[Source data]

import Mathlib
import Summits.Ventures.PercRepro.TriangleCapOneTriangleA

/-!
# PercRepro — the one-triangle case, part B: the far-pair bounds per vertex class and the cross-pair count
(p3, gen 34; part 33b)

For a triangle `u v w` of a `K₄⁻`-free graph: a vertex `z` adjacent to neither `a` nor `b` of an edge `a b` has
`far z + 2 ≥ 2 (|N(a) ∖ N(z)| + |N(b) ∖ N(z)|)` (`two_mul_nb_le_far_add_two`); hence a private neighbour `z` of
`u` has `far z ≥ 2 + 2 |priv v ∖ N(z)| + 2 |priv w ∖ N(z)|` (`far_ge_of_mem_priv`), an outer vertex has
`far z ≥ 6` (`far_ge_six_of_mem_outer`), and `u` itself is far from every ordered pair between `priv v` and
`priv w` (`far_ge_cross`).  The cross-pair count: `cross X Y + Σ_{x ∈ X} |Y ∖ N(x)| + Σ_{y ∈ Y} |X ∖ N(y)| ≥ 2|X||Y|`
for disjoint `X, Y` (`cross_add_sum_ge`).  Axioms: standard.
-/

namespace PercRepro

namespace TriangleCap

namespace C047

open Finset

variable {V : Type*} [Fintype V] [DecidableEq V]

omit [DecidableEq V] in
/-- The neighbours of `a` that are not neighbours of `z`. -/
def nb (D : SimpleGraph V) [DecidableRel D.Adj] (a z : V) : ℕ :=
  (univ.filter (fun y => D.Adj a y ∧ ¬ D.Adj z y)).card

/-- Swapping the coordinates is a bijection between mirror classes of ordered adjacent pairs. -/
theorem card_filter_swap (D : SimpleGraph V) [DecidableRel D.Adj] (P Q : V × V → Prop)
    [DecidablePred P] [DecidablePred Q] (h : ∀ p, P p ↔ Q p.swap) :
    ((adjPairsAll D).filter P).card = ((adjPairsAll D).filter Q).card := by
  have e : (adjPairsAll D).filter Q = ((adjPairsAll D).filter P).image Prod.swap := by
    ext p
    rw [mem_image]
    constructor
    · intro hp
      refine ⟨p.swap, ?_, Prod.swap_swap p⟩
      rw [mem_filter, mem_adjPairsAll] at hp ⊢
      rw [h, Prod.swap_swap, Prod.fst_swap, Prod.snd_swap]
      exact ⟨hp.1.symm, hp.2⟩
    · rintro ⟨q, hq, rfl⟩
      rw [mem_filter, mem_adjPairsAll] at hq ⊢
      rw [Prod.fst_swap, Prod.snd_swap]
      exact ⟨hq.1.symm, (h q).mp hq.2⟩
  rw [e, card_image_of_injective _ Prod.swap_injective]

/-- The pairs starting at `a` or `b` and ending outside `N(z)` number `nb a z + nb b z`. -/
theorem card_start_pairs (D : SimpleGraph V) [DecidableRel D.Adj] (a b z : V) (hab : a ≠ b) :
    ((adjPairsAll D).filter (fun p => (p.1 = a ∨ p.1 = b) ∧ ¬ D.Adj z p.2)).card = nb D a z + nb D b z := by
  have e : (adjPairsAll D).filter (fun p => (p.1 = a ∨ p.1 = b) ∧ ¬ D.Adj z p.2) =
      (({a, b} : Finset V) ×ˢ univ).filter (fun p => D.Adj p.1 p.2 ∧ ¬ D.Adj z p.2) := by
    ext p
    simp only [mem_filter, mem_adjPairsAll, mem_product, mem_univ, and_true, mem_insert, mem_singleton]
    tauto
  rw [e, card_filter, sum_product, sum_pair hab]
  unfold nb
  rw [card_filter, card_filter]

/-- **The far-pair bound from an edge `a b` missed by `z`:** `2 (nb a z + nb b z) ≤ far z + 2`. -/
theorem two_mul_nb_le_far_add_two (D : SimpleGraph V) [DecidableRel D.Adj] {a b z : V} (hab : D.Adj a b)
    (hza : ¬ D.Adj z a) (hzb : ¬ D.Adj z b) : 2 * (nb D a z + nb D b z) ≤ far D z + 2 := by
  set S₁ := (adjPairsAll D).filter (fun p => (p.1 = a ∨ p.1 = b) ∧ ¬ D.Adj z p.2) with hS₁
  set S₂ := (adjPairsAll D).filter (fun p => (p.2 = a ∨ p.2 = b) ∧ ¬ D.Adj z p.1) with hS₂
  have h1 : S₁.card = nb D a z + nb D b z := card_start_pairs D a b z hab.ne
  have h2 : S₂.card = S₁.card := by
    rw [hS₁, hS₂]
    exact card_filter_swap D _ _ (fun p => by simp only [Prod.fst_swap, Prod.snd_swap])
  have hsub : S₁ ∪ S₂ ⊆ (adjPairsAll D).filter (fun p => ¬ D.Adj p.1 z ∧ ¬ D.Adj p.2 z) := by
    intro p hp
    rw [mem_union, hS₁, hS₂, mem_filter, mem_filter] at hp
    rw [mem_filter]
    rcases hp with ⟨hA, h, hz⟩ | ⟨hA, h, hz⟩
    · refine ⟨hA, ?_, fun h' => hz h'.symm⟩
      rcases h with rfl | rfl
      · exact fun h' => hza h'.symm
      · exact fun h' => hzb h'.symm
    · refine ⟨hA, fun h' => hz h'.symm, ?_⟩
      rcases h with rfl | rfl
      · exact fun h' => hza h'.symm
      · exact fun h' => hzb h'.symm
  have hint : S₁ ∩ S₂ ⊆ {(a, b), (b, a)} := by
    intro p hp
    rw [mem_inter, hS₁, hS₂, mem_filter, mem_filter, mem_adjPairsAll] at hp
    obtain ⟨⟨hadj, h1, _⟩, ⟨_, h2, _⟩⟩ := hp
    simp only [mem_insert, mem_singleton, Prod.ext_iff]
    rcases h1 with h1 | h1 <;> rcases h2 with h2 | h2
    · exact (hadj.ne (h1.trans h2.symm)).elim
    · exact Or.inl ⟨h1, h2⟩
    · exact Or.inr ⟨h1, h2⟩
    · exact (hadj.ne (h1.trans h2.symm)).elim
  have h3 := card_union_add_card_inter S₁ S₂
  have h4 := card_le_card hsub
  have h5 := le_trans (card_le_card hint) (card_le_two (a := (a, b)) (b := (b, a)))
  unfold far
  omega

/-- A private neighbour `z` of `u` sees the edge `v w` and the edges `v y`, `w y′` to the private
neighbours `y ∈ priv v`, `y′ ∈ priv w` that are not its own neighbours. -/
theorem far_ge_of_mem_priv (D : SimpleGraph V) [DecidableRel D.Adj] {u v w z : V}
    (huv : D.Adj u v) (huw : D.Adj u w) (hvw : D.Adj v w) (hz : z ∈ priv D u v w) :
    2 + 2 * ((priv D v u w).filter (fun y => ¬ D.Adj z y)).card +
      2 * ((priv D w u v).filter (fun y => ¬ D.Adj z y)).card ≤ far D z := by
  rw [mem_priv] at hz
  obtain ⟨hzu, hzv, hzw⟩ := hz
  have h := two_mul_nb_le_far_add_two D hvw (fun h => hzv h.symm) (fun h => hzw h.symm)
  have hv : ((priv D v u w).filter (fun y => ¬ D.Adj z y)).card + 1 ≤ nb D v z := by
    unfold nb
    have hsub : insert w ((priv D v u w).filter (fun y => ¬ D.Adj z y)) ⊆
        univ.filter (fun y => D.Adj v y ∧ ¬ D.Adj z y) := by
      intro y hy
      rw [mem_insert, mem_filter, mem_priv] at hy
      rw [mem_filter]
      refine ⟨mem_univ _, ?_⟩
      rcases hy with rfl | ⟨⟨h1, _, _⟩, h2⟩
      · exact ⟨hvw, fun h => hzw h.symm⟩
      · exact ⟨h1, h2⟩
    have hnot : w ∉ (priv D v u w).filter (fun y => ¬ D.Adj z y) := by
      rw [mem_filter, mem_priv]
      exact fun h => h.1.2.1 huw
    have := card_le_card hsub
    rw [card_insert_of_notMem hnot] at this
    omega
  have hw : ((priv D w u v).filter (fun y => ¬ D.Adj z y)).card + 1 ≤ nb D w z := by
    unfold nb
    have hsub : insert v ((priv D w u v).filter (fun y => ¬ D.Adj z y)) ⊆
        univ.filter (fun y => D.Adj w y ∧ ¬ D.Adj z y) := by
      intro y hy
      rw [mem_insert, mem_filter, mem_priv] at hy
      rw [mem_filter]
      refine ⟨mem_univ _, ?_⟩
      rcases hy with rfl | ⟨⟨h1, _, _⟩, h2⟩
      · exact ⟨hvw.symm, fun h => hzv h.symm⟩
      · exact ⟨h1, h2⟩
    have hnot : v ∉ (priv D w u v).filter (fun y => ¬ D.Adj z y) := by
      rw [mem_filter, mem_priv]
      exact fun h => h.1.2.1 huv
    have := card_le_card hsub
    rw [card_insert_of_notMem hnot] at this
    omega
  omega

/-- An outer vertex is far from the six ordered pairs of the triangle. -/
theorem far_ge_six_of_mem_outer (D : SimpleGraph V) [DecidableRel D.Adj] {u v w z : V}
    (huv : D.Adj u v) (huw : D.Adj u w) (hvw : D.Adj v w) (hz : z ∈ outer D u v w) : 6 ≤ far D z := by
  rw [mem_outer] at hz
  obtain ⟨hzu, hzv, hzw⟩ := hz
  have h := two_mul_nb_le_far_add_two D hvw (fun h => hzv h.symm) (fun h => hzw h.symm)
  have hv : 2 ≤ nb D v z := by
    unfold nb
    have hsub : ({u, w} : Finset V) ⊆ univ.filter (fun y => D.Adj v y ∧ ¬ D.Adj z y) := by
      intro y hy
      rw [mem_insert, mem_singleton] at hy
      rw [mem_filter]
      rcases hy with rfl | rfl
      · exact ⟨mem_univ _, huv.symm, fun h => hzu h.symm⟩
      · exact ⟨mem_univ _, hvw, fun h => hzw h.symm⟩
    have := card_le_card hsub
    rw [card_pair huw.ne] at this
    exact this
  have hw : 2 ≤ nb D w z := by
    unfold nb
    have hsub : ({u, v} : Finset V) ⊆ univ.filter (fun y => D.Adj w y ∧ ¬ D.Adj z y) := by
      intro y hy
      rw [mem_insert, mem_singleton] at hy
      rw [mem_filter]
      rcases hy with rfl | rfl
      · exact ⟨mem_univ _, huw.symm, fun h => hzu h.symm⟩
      · exact ⟨mem_univ _, hvw.symm, fun h => hzv h.symm⟩
    have := card_le_card hsub
    rw [card_pair huv.ne] at this
    exact this
  omega

omit [DecidableEq V] in
/-- The ordered adjacent pairs between two vertex sets (both directions). -/
def cross (D : SimpleGraph V) [DecidableRel D.Adj] (X Y : Finset V) : ℕ :=
  ((adjPairsAll D).filter (fun p => (p.1 ∈ X ∧ p.2 ∈ Y) ∨ (p.1 ∈ Y ∧ p.2 ∈ X))).card

/-- `u` is far from every ordered pair between `priv v` and `priv w`. -/
theorem far_ge_cross (D : SimpleGraph V) [DecidableRel D.Adj] (u v w : V) :
    cross D (priv D v u w) (priv D w u v) ≤ far D u := by
  unfold cross far
  apply card_le_card
  intro p hp
  rw [mem_filter] at hp ⊢
  refine ⟨hp.1, ?_⟩
  rcases hp.2 with ⟨h1, h2⟩ | ⟨h1, h2⟩ <;> rw [mem_priv] at h1 h2
  · exact ⟨fun h => h1.2.1 h.symm, fun h => h2.2.1 h.symm⟩
  · exact ⟨fun h => h1.2.1 h.symm, fun h => h2.2.1 h.symm⟩

/-- The ordered adjacent pairs from `X` to `Y` plus the non-adjacent ones make `|X|·|Y|`. -/
theorem card_adj_add_card_nonadj (D : SimpleGraph V) [DecidableRel D.Adj] (X Y : Finset V) :
    ((adjPairsAll D).filter (fun p => p.1 ∈ X ∧ p.2 ∈ Y)).card +
      ∑ x ∈ X, (Y.filter (fun y => ¬ D.Adj x y)).card = X.card * Y.card := by
  have e : (adjPairsAll D).filter (fun p => p.1 ∈ X ∧ p.2 ∈ Y) =
      (X ×ˢ Y).filter (fun p => D.Adj p.1 p.2) := by
    ext p
    simp only [mem_filter, mem_adjPairsAll, mem_product]
    tauto
  have e2 : ∑ x ∈ X, (Y.filter (fun y => ¬ D.Adj x y)).card =
      ((X ×ˢ Y).filter (fun p => ¬ D.Adj p.1 p.2)).card := by
    rw [card_filter, sum_product]
    apply sum_congr rfl
    intro x _
    rw [card_filter]
  rw [e, e2, ← card_product]
  exact card_filter_add_card_filter_not (s := X ×ˢ Y) (fun p => D.Adj p.1 p.2)

/-- **The cross-pair count:** for disjoint `X, Y`,
`cross X Y + Σ_{x ∈ X} |Y ∖ N(x)| + Σ_{y ∈ Y} |X ∖ N(y)| ≥ 2 |X| |Y|`. -/
theorem cross_add_sum_ge (D : SimpleGraph V) [DecidableRel D.Adj] (X Y : Finset V) (hXY : Disjoint X Y) :
    2 * (X.card * Y.card) ≤ cross D X Y + ∑ x ∈ X, (Y.filter (fun y => ¬ D.Adj x y)).card +
      ∑ y ∈ Y, (X.filter (fun x => ¬ D.Adj y x)).card := by
  have h1 := card_adj_add_card_nonadj D X Y
  have h2 := card_adj_add_card_nonadj D Y X
  have h3 : ((adjPairsAll D).filter (fun p => p.1 ∈ X ∧ p.2 ∈ Y)).card +
      ((adjPairsAll D).filter (fun p => p.1 ∈ Y ∧ p.2 ∈ X)).card ≤ cross D X Y := by
    unfold cross
    rw [← card_union_of_disjoint]
    · apply card_le_card
      intro p hp
      rw [mem_union, mem_filter, mem_filter] at hp
      rw [mem_filter]
      rcases hp with ⟨hA, h⟩ | ⟨hA, h⟩
      · exact ⟨hA, Or.inl h⟩
      · exact ⟨hA, Or.inr h⟩
    · rw [disjoint_filter]
      intro p _ h1 h2
      exact disjoint_left.mp hXY h1.1 h2.1
  have : Y.card * X.card = X.card * Y.card := mul_comm _ _
  omega

end C047

end TriangleCap

end PercRepro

■ **Task to carry out**: Please copy the lines above from the line with "rw [card_filter, sum_product]" up to and including the line with "theorem cross_add_sum_ge (D", exactly as written and with nothing else.

■ **Written answer**:
    rw [card_filter, sum_product]
    apply sum_congr rfl
    intro x _
    rw [card_filter]
  rw [e, e2, ← card_product]
  exact card_filter_add_card_filter_not (s := X ×ˢ Y) (fun p => D.Adj p.1 p.2)

/-- **The cross-pair count:** for disjoint `X, Y`,
`cross X Y + Σ_{x ∈ X} |Y ∖ N(x)| + Σ_{y ∈ Y} |X ∖ N(y)| ≥ 2 |X| |Y|`. -/
theorem cross_add_sum_ge (D : SimpleGraph V) [DecidableRel D.Adj] (X Y : Finset V) (hXY : Disjoint X Y) :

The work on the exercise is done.